Dynamical susceptibility of glass formers: Contrasting the predictions of theoretical scenarios

Abstract

We compute analytically and numerically the four-point correlation function that characterizes nontrivial cooperative dynamics in glassy systems within several models of glasses: elastoplastic deformations, mode-coupling theory (MCT), collectively rearranging regions (CRR’s), diffusing defects, and kinetically constrained models (KCM’s).

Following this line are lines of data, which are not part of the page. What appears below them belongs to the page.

/-- Unfolding the structure factor on a genuine torus. [folklore] -/
theorem xyzStructureFactor_of_neZero (k : TorusSite d L) :
    xyzStructureFactor L n J₁ J₂ k =
      (∑ x : TorusSite d L, ∑ y : TorusSite d L,
        Real.cos (torusPhase L k (x - y)) * xyzGroundCorr 0 L n J₁ J₂ x y) / (L : ℝ) ^ d := by
  simp [xyzStructureFactor, NeZero.ne L]

/-- Unfolding the bond correlation on a genuine torus. [folklore] -/
theorem xyzBondCorr_of_neZero (α : Fin 3) :
    xyzBondCorr (d := d) α L n J₁ J₂ =
      (∑ x : TorusSite d L, ∑ i : Fin d, xyzGroundCorr α L n J₁ J₂ x (x + Pi.single i 1)) /
        ((d : ℝ) * (L : ℝ) ^ d) := by
  simp [xyzBondCorr, NeZero.ne L]

/-- The two-point function is symmetric: `Gᵅ(x,y) = Gᵅ(y,x)`. [folklore] -/
theorem xyzGroundCorr_symm (α : Fin 3) (x y : TorusSite d L) :
    xyzGroundCorr α L n J₁ J₂ x y = xyzGroundCorr α L n J₁ J₂ y x := by
  rw [xyzGroundCorr_of_neZero, xyzGroundCorr_of_neZero]
  have h : siteSpin n y α * siteSpin n x α = (siteSpin n x α * siteSpin n y α)ᴴ := by
    rw [conjTranspose_mul, (siteSpin_isHermitian n x α).eq, (siteSpin_isHermitian n y α).eq]
  rw [h, groundStateFunctional_conjTranspose_re]

/-- A priori bound `|Gᵅ(x,y)| ≤ S²` (`S = n/2`; states have norm one). [folklore] -/
theorem xyzGroundCorr_abs_le (α : Fin 3) (x y : TorusSite d L) :
    |xyzGroundCorr α L n J₁ J₂ x y| ≤ ((n : ℝ) / 2) ^ 2 := by
  rw [xyzGroundCorr_of_neZero]
  exact abs_re_groundStateFunctional_siteSpin_mul_le (anisotropicTorus_isHermitian L n 1 J₂ J₁) α x y

/-- Real part of `ω` on a symmetrised bond: `Re ω(spinBond α x y) = Gᵅ(x,y)`. [folklore] -/
theorem re_groundStateFunctional_xyz_spinBond (α : Fin 3) (x y : TorusSite d L) :
    ((anisotropicTorus d L n 1 J₂ J₁).groundStateFunctional (spinBond n α x y)).re =
      xyzGroundCorr α L n J₁ J₂ x y := by
  rw [spinBond, LinearMap.map_smul, map_add, smul_eq_mul,
    show (1 / 2 : ℂ) = ((1 / 2 : ℝ) : ℂ) by push_cast; ring, Complex.re_ofReal_mul,
    Complex.add_re, ← xyzGroundCorr_of_neZero, ← xyzGroundCorr_of_neZero,
    xyzGroundCorr_symm L n J₁ J₂ α y x]
  ring

/-- At zero momentum the structure factor is the volume average of the two-point function.
[folklore] -/
theorem xyzStructureFactor_zero :
    xyzStructureFactor L n J₁ J₂ (0 : TorusSite d L) =
      (∑ x : TorusSite d L, ∑ y : TorusSite d L, xyzGroundCorr 0 L n J₁ J₂ x y) / (L : ℝ) ^ d := by
  simp [xyzStructureFactor_of_neZero]

/-- **(E) The energy of a coupling triple in the ground state of `H'`** (`L ≥ 3`, `d ≥ 1`):
`Re ω(H(a,b,c)) = -2 d L^d (a c⁰ + b c¹ + c c²)`. [cite: BjornbergUeltschi2022, (2.4), (3.8)] -/
theorem re_groundStateFunctional_anisotropicTorus (hL : 3 ≤ L) (hd : 0 < d) (a b c : ℝ) :
    ((anisotropicTorus d L n 1 J₂ J₁).groundStateFunctional (anisotropicTorus d L n a b c)).re =
      -(2 * d * (L : ℝ) ^ d * (a * xyzBondCorr (d := d) 0 L n J₁ J₂ +
        b * xyzBondCorr (d := d) 1 L n J₁ J₂ + c * xyzBondCorr (d := d) 2 L n J₁ J₂)) := by
  have hdL : (d : ℝ) * (L : ℝ) ^ d ≠ 0 := by
    have : (0 : ℝ) < L := by exact_mod_cast Nat.pos_of_ne_zero (NeZero.ne L)
    positivity
  set ω := (anisotropicTorus d L n 1 J₂ J₁).groundStateFunctional with hω
  have hterm : ∀ (x : TorusSite d L) (i : Fin d),
      (ω ((a : ℂ) • spinBond n 0 x (x + Pi.single i 1) + (b : ℂ) • spinBond n 1 x (x + Pi.single i 1) +
        (c : ℂ) • spinBond n 2 x (x + Pi.single i 1))).re =
      a * xyzGroundCorr 0 L n J₁ J₂ x (x + Pi.single i 1) +
        b * xyzGroundCorr 1 L n J₁ J₂ x (x + Pi.single i 1) +
        c * xyzGroundCorr 2 L n J₁ J₂ x (x + Pi.single i 1) := by
    intro x i
    simp only [hω, map_add, LinearMap.map_smul, smul_eq_mul, Complex.add_re, Complex.re_ofReal_mul,
      re_groundStateFunctional_xyz_spinBond]
  rw [anisotropicTorus_eq_pairSum L n hL a b c, map_neg, map_nsmul, two_nsmul, Complex.neg_re,
    Complex.add_re, map_sum, Complex.re_sum]
  simp only [map_sum, Complex.re_sum, hterm]
  rw [xyzBondCorr_of_neZero, xyzBondCorr_of_neZero, xyzBondCorr_of_neZero]
  simp only [sum_add_distrib, ← mul_sum]
  field_simp
  ring

/-- The ground energy of `H'` through the bond correlations: `E₀(H') = -2dL^d(c⁰ + J₂c¹ + J₁c²)`.
[cite: BjornbergUeltschi2022, (2.6) (`β → ∞`: "a trace in the eigenspace with lowest eigenvalue")] -/
theorem groundEnergy_anisotropicTorus_eq (hL : 3 ≤ L) (hd : 0 < d) :
    (anisotropicTorus d L n 1 J₂ J₁).groundEnergy =
      -(2 * d * (L : ℝ) ^ d * (xyzBondCorr (d := d) 0 L n J₁ J₂ +
        J₂ * xyzBondCorr (d := d) 1 L n J₁ J₂ + J₁ * xyzBondCorr (d := d) 2 L n J₁ J₂)) := by
  have h := congrArg Complex.re
    (groundStateFunctional_hamiltonian (anisotropicTorus_isHermitian L n 1 J₂ J₁ (d := d)))
  rw [Complex.ofReal_re, re_groundStateFunctional_anisotropicTorus L n J₁ J₂ hL hd] at h
  rw [← h]
  ring

end Objects

/-! ### (C) The sum rule -/

section SumRule

/-- **(C) The sum rule** (finite-volume Parseval form of B–U (4.38), KLS eq. (3)):
`|Λ|⁻¹ Σ_q ĝ⁰_q (d⁻¹ Σᵢ cos qᵢ) = c⁰`, by orthogonality of the characters of `(ℤ/Lℤ)^d`
(`sum_structureFactor_mul_cos`) and the symmetry of the two-point function.
[cite: BjornbergUeltschi2022, eq. (4.38)] -/
theorem xyz_structureFactor_sumRule (hd : 1 ≤ d) (L : ℕ) [NeZero L] (n : ℕ) (J₁ J₂ : ℝ) :
    (∑ q : TorusSite d L, xyzStructureFactor L n J₁ J₂ q * (torusCosSum L q / d)) / (L : ℝ) ^ d =
      xyzBondCorr (d := d) 0 L n J₁ J₂ := by
  have hd0 : (d : ℝ) ≠ 0 := by exact_mod_cast (show d ≠ 0 by omega)
  have hL0 : (L : ℝ) ^ d ≠ 0 := by
    have : (L : ℝ) ≠ 0 := by exact_mod_cast NeZero.ne L
    positivity
  simp_rw [xyzStructureFactor_of_neZero, torusCosSum, xyzBondCorr_of_neZero]
  have h : ∀ q : TorusSite d L,
      (∑ x : TorusSite d L, ∑ y : TorusSite d L,
          Real.cos (torusPhase L q (x - y)) * xyzGroundCorr 0 L n J₁ J₂ x y) / (L : ℝ) ^ d *
        ((∑ i : Fin d, Real.cos (latticeMomentum L q i)) / d) =
      (∑ i : Fin d, (∑ x : TorusSite d L, ∑ y : TorusSite d L,
          Real.cos (torusPhase L q (x - y)) * xyzGroundCorr 0 L n J₁ J₂ x y) *
        Real.cos (latticeMomentum L q i)) / ((d : ℝ) * (L : ℝ) ^ d) := by
    intro q
    rw [div_mul_div_comm, mul_sum, mul_comm ((L : ℝ) ^ d) (d : ℝ)]
  simp_rw [h]
  rw [← sum_div, sum_comm]
  simp_rw [sum_structureFactor_mul_cos L (xyzGroundCorr 0 L n J₁ J₂) (xyzGroundCorr_symm L n J₁ J₂ 0)]
  rw [← mul_sum, sum_comm]
  field_simp

end SumRule

/-! ### Single-site rotations: the quarter turn about the `1`-axis and its square -/

section SiteRotations

variable (n : ℕ)

/-- **The quarter turn about the `1`-axis** `R = V D Vᴴ` (`V` the quarter turn about the `2`-axis
with `V Sᶻ Vᴴ = Sˣ`, `D` the quarter turn about the `3`-axis): a unitary with `R Sˣ Rᴴ = Sˣ`,
`R Sʸ Rᴴ = -Sᶻ`, `R Sᶻ Rᴴ = Sʸ`; its square `R²` (the rotation by `π` about the `1`-axis) has
`R² Sˣ R²ᴴ = Sˣ`, `R² Sʸ R²ᴴ = -Sʸ`, `R² Sᶻ R²ᴴ = -Sᶻ`. These are the single-site ingredients of
B–U's Prop. 2.4 ("by combining rotations by an angle `π/2` … and by an angle `π`").
[cite: BjornbergUeltschi2022, Prop. 2.4] -/
theorem exists_quarterTurn_x :
    ∃ R : Matrix (Fin (n + 1)) (Fin (n + 1)) ℂ, R * Rᴴ = 1 ∧ Rᴴ * R = 1 ∧
      R * spinX n * Rᴴ = spinX n ∧ R * spinY n * Rᴴ = -SpinOperators.spinZ n ∧
      R * SpinOperators.spinZ n * Rᴴ = spinY n := by
  obtain ⟨V, hV, hV', hVz, hVx, hVy⟩ := exists_unitary_conj_spinZ_eq_spinX n
  obtain ⟨D, hD, hD', hDx, hDy, hDz⟩ := exists_unitary_conj_spinX_eq_neg_spinY n
  refine ⟨V * D * Vᴴ, ?_, ?_, ?_, ?_, ?_⟩
  · rw [conjTranspose_mul, conjTranspose_mul, conjTranspose_conjTranspose]
    calc V * D * Vᴴ * (V * (Dᴴ * Vᴴ)) = V * (D * (Vᴴ * V) * Dᴴ) * Vᴴ := by
          simp only [Matrix.mul_assoc]
      _ = 1 := by rw [hV', Matrix.mul_one, hD, Matrix.mul_one, hV]
  · rw [conjTranspose_mul, conjTranspose_mul, conjTranspose_conjTranspose]
    calc V * (Dᴴ * Vᴴ) * (V * D * Vᴴ) = V * (Dᴴ * (Vᴴ * V) * D) * Vᴴ := by
          simp only [Matrix.mul_assoc]
      _ = 1 := by rw [hV', Matrix.mul_one, hD', Matrix.mul_one, hV]
  · -- `Vᴴ Sˣ V = Sᶻ`, `D Sᶻ Dᴴ = Sᶻ`, `V Sᶻ Vᴴ = Sˣ`
    have h1 : Vᴴ * spinX n * V = SpinOperators.spinZ n := by
      rw [← hVz]
      calc Vᴴ * (V * SpinOperators.spinZ n * Vᴴ) * V = (Vᴴ * V) * SpinOperators.spinZ n * (Vᴴ * V) := by
            simp only [Matrix.mul_assoc]
        _ = SpinOperators.spinZ n := by rw [hV', Matrix.one_mul, Matrix.mul_one]
    rw [conjTranspose_mul, conjTranspose_mul, conjTranspose_conjTranspose]
    calc V * D * Vᴴ * spinX n * (V * (Dᴴ * Vᴴ)) = V * (D * (Vᴴ * spinX n * V) * Dᴴ) * Vᴴ := by
          simp only [Matrix.mul_assoc]
      _ = spinX n := by rw [h1, hDz, hVz]
  · have h1 : Vᴴ * spinY n * V = spinY n := by
      conv_lhs => rw [← hVy]
      calc Vᴴ * (V * spinY n * Vᴴ) * V = (Vᴴ * V) * spinY n * (Vᴴ * V) := by
            simp only [Matrix.mul_assoc]
        _ = spinY n := by rw [hV', Matrix.one_mul, Matrix.mul_one]
    rw [conjTranspose_mul, conjTranspose_mul, conjTranspose_conjTranspose]
    calc V * D * Vᴴ * spinY n * (V * (Dᴴ * Vᴴ)) = V * (D * (Vᴴ * spinY n * V) * Dᴴ) * Vᴴ := by
          simp only [Matrix.mul_assoc]
      _ = -SpinOperators.spinZ n := by rw [h1, hDy, hVx]
  · have h1 : Vᴴ * SpinOperators.spinZ n * V = -spinX n := by
      have h2 : SpinOperators.spinZ n = -(V * spinX n * Vᴴ) := by rw [hVx, neg_neg]
      rw [h2, Matrix.mul_neg, Matrix.neg_mul]
      congr 1
      calc Vᴴ * (V * spinX n * Vᴴ) * V = (Vᴴ * V) * spinX n * (Vᴴ * V) := by
            simp only [Matrix.mul_assoc]
        _ = spinX n := by rw [hV', Matrix.one_mul, Matrix.mul_one]
    rw [conjTranspose_mul, conjTranspose_mul, conjTranspose_conjTranspose]
    calc V * D * Vᴴ * SpinOperators.spinZ n * (V * (Dᴴ * Vᴴ)) =
        V * (D * (Vᴴ * SpinOperators.spinZ n * V) * Dᴴ) * Vᴴ := by simp only [Matrix.mul_assoc]
      _ = spinY n := by rw [h1, Matrix.mul_neg, Matrix.neg_mul, hDx, neg_neg, hVy]

/-- The rotation by `π` about the `1`-axis: a unitary `T` with `T Sˣ Tᴴ = Sˣ`, `T Sʸ Tᴴ = -Sʸ`,
`T Sᶻ Tᴴ = -Sᶻ`. [cite: BjornbergUeltschi2022, Prop. 2.4] -/
theorem exists_halfTurn_x :
    ∃ T : Matrix (Fin (n + 1)) (Fin (n + 1)) ℂ, T * Tᴴ = 1 ∧ Tᴴ * T = 1 ∧
      T * spinX n * Tᴴ = spinX n ∧ T * spinY n * Tᴴ = -spinY n ∧
      T * SpinOperators.spinZ n * Tᴴ = -SpinOperators.spinZ n := by
  obtain ⟨R, hR, hR', hRx, hRy, hRz⟩ := exists_quarterTurn_x n
  refine ⟨R * R, ?_, ?_, ?_, ?_, ?_⟩
  · rw [conjTranspose_mul, Matrix.mul_assoc, ← Matrix.mul_assoc R Rᴴ, hR, Matrix.one_mul, hR]
  · rw [conjTranspose_mul, Matrix.mul_assoc, ← Matrix.mul_assoc Rᴴ R, hR', Matrix.one_mul, hR']
  · rw [conjTranspose_mul, show R * R * spinX n * (Rᴴ * Rᴴ) = R * (R * spinX n * Rᴴ) * Rᴴ by
      simp only [Matrix.mul_assoc], hRx, hRx]
  · rw [conjTranspose_mul, show R * R * spinY n * (Rᴴ * Rᴴ) = R * (R * spinY n * Rᴴ) * Rᴴ by
      simp only [Matrix.mul_assoc], hRy, Matrix.mul_neg, Matrix.neg_mul, hRz]
  · rw [conjTranspose_mul, show R * R * SpinOperators.spinZ n * (Rᴴ * Rᴴ) =
      R * (R * SpinOperators.spinZ n * Rᴴ) * Rᴴ by simp only [Matrix.mul_assoc], hRz, hRy]

end SiteRotations

/-! ### Conjugating the anisotropic Hamiltonian by product unitaries -/

section Conjugation

variable (L : ℕ) [NeZero L] (n : ℕ)

/-- **Product unitaries act factorwise on the anisotropic Hamiltonian**: with
`Tᵅ_x = onSite x (u_x Sᵅ u_xᴴ)`,
`(⨂u) H(a,b,c) (⨂u)ᴴ = -Σ_x Σ_{y∼x} (a T⁰_xT⁰_y + b T¹_xT¹_y + c T²_xT²_y)`.
Tasaki (2020) §2.2, eq. (2.2.13). [folklore] -/
theorem productOp_conj_anisotropicTorus {u : TorusSite d L → Matrix (Fin (n + 1)) (Fin (n + 1)) ℂ}
    (hua : ∀ z, u z * (u z)ᴴ = 1) (hub : ∀ z, (u z)ᴴ * u z = 1) (a b c : ℝ) :
    productOp u * anisotropicTorus d L n a b c * (productOp u)ᴴ =
      -∑ x : TorusSite d L, ∑ y : TorusSite d L, if (torusGraph d L).Adj x y then
        (a : ℂ) • ((onSite x (u x * spinVec n 0 * (u x)ᴴ) : Op (TorusSite d L) (n + 1)) *
            onSite y (u y * spinVec n 0 * (u y)ᴴ)) +
          (b : ℂ) • ((onSite x (u x * spinVec n 1 * (u x)ᴴ) : Op (TorusSite d L) (n + 1)) *
            onSite y (u y * spinVec n 1 * (u y)ᴴ)) +
          (c : ℂ) • ((onSite x (u x * spinVec n 2 * (u x)ᴴ) : Op (TorusSite d L) (n + 1)) *
            onSite y (u y * spinVec n 2 * (u y)ᴴ))
      else 0 := by
  set W := productOp u with hW
  rw [anisotropicTorus_eq, Matrix.mul_neg, Matrix.neg_mul, Finset.mul_sum, Finset.sum_mul]
  rw [neg_inj]
  refine sum_congr rfl fun x _ => ?_
  rw [Finset.mul_sum, Finset.sum_mul]
  refine sum_congr rfl fun y _ => ?_
  split_ifs with h
  · simp only [Matrix.mul_add, Matrix.add_mul, Matrix.mul_smul, Matrix.smul_mul, hW,
      productOp_conj_mul hub, productOp_conj_siteSpin hua]
  · rw [Matrix.mul_zero, Matrix.zero_mul]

Some features of the four-point susceptibility ${\chi }_4\left(t\right)$ are expected to be universal: at short times we expect a power-law increase in time as $t^4$ due to ballistic motion ($t^2$ if the dynamics is Brownian) followed by an elastic regime (most relevant deep in the glass phase) characterized by a $t$ or $\sqrt{t}$ growth, depending on whether phonons are propagative or diffusive. We find in both the $\beta$ and early $\alpha$ regime that ${\chi }_4\sim t^{\mu }$, where $\mu$ is directly related to the mechanism responsible for relaxation. This regime ends when a maximum of ${\chi }_4$ is reached at a time $t=t^{*}$ of the order of the relaxation time of the system. This maximum is followed by a fast decay to zero at large times. The height of the maximum also follows a power law ${\chi }_4\left(t^{*}\right)\sim t^{*\lambda }$. The value of the exponents $\mu$ and $\lambda$ allows one to distinguish between different mechanisms. For example, freely diffusing defects in $d=3$ lead to $\mu =2$ and $\lambda =1$, whereas the CRR scenario rather predicts either $\mu =1$ or a logarithmic behavior depending on the nature of the nucleation events and a logarithmic behavior of ${\chi }_4\left(t^{*}\right)$. MCT leads to $\mu =b$ and $\lambda =1∕\gamma$, where $b$ and $\gamma$ are the standard MCT exponents. We compare our theoretical results with numerical simulations on a Lennard-Jones and a soft-sphere system. Within the limited time scales accessible to numerical simulations, we find that the exponent $\mu$ is rather small, $\mu <1$, with a value in reasonable agreement with the MCT predictions, but not with the prediction of simple diffusive defect models, KCM’s with noncooperative defects, and CRR’s. Experimental and numerical determination of ${\chi }_4\left(t\right)$ for longer time scales and lower temperatures would yield highly valuable information on the glass formation mechanism.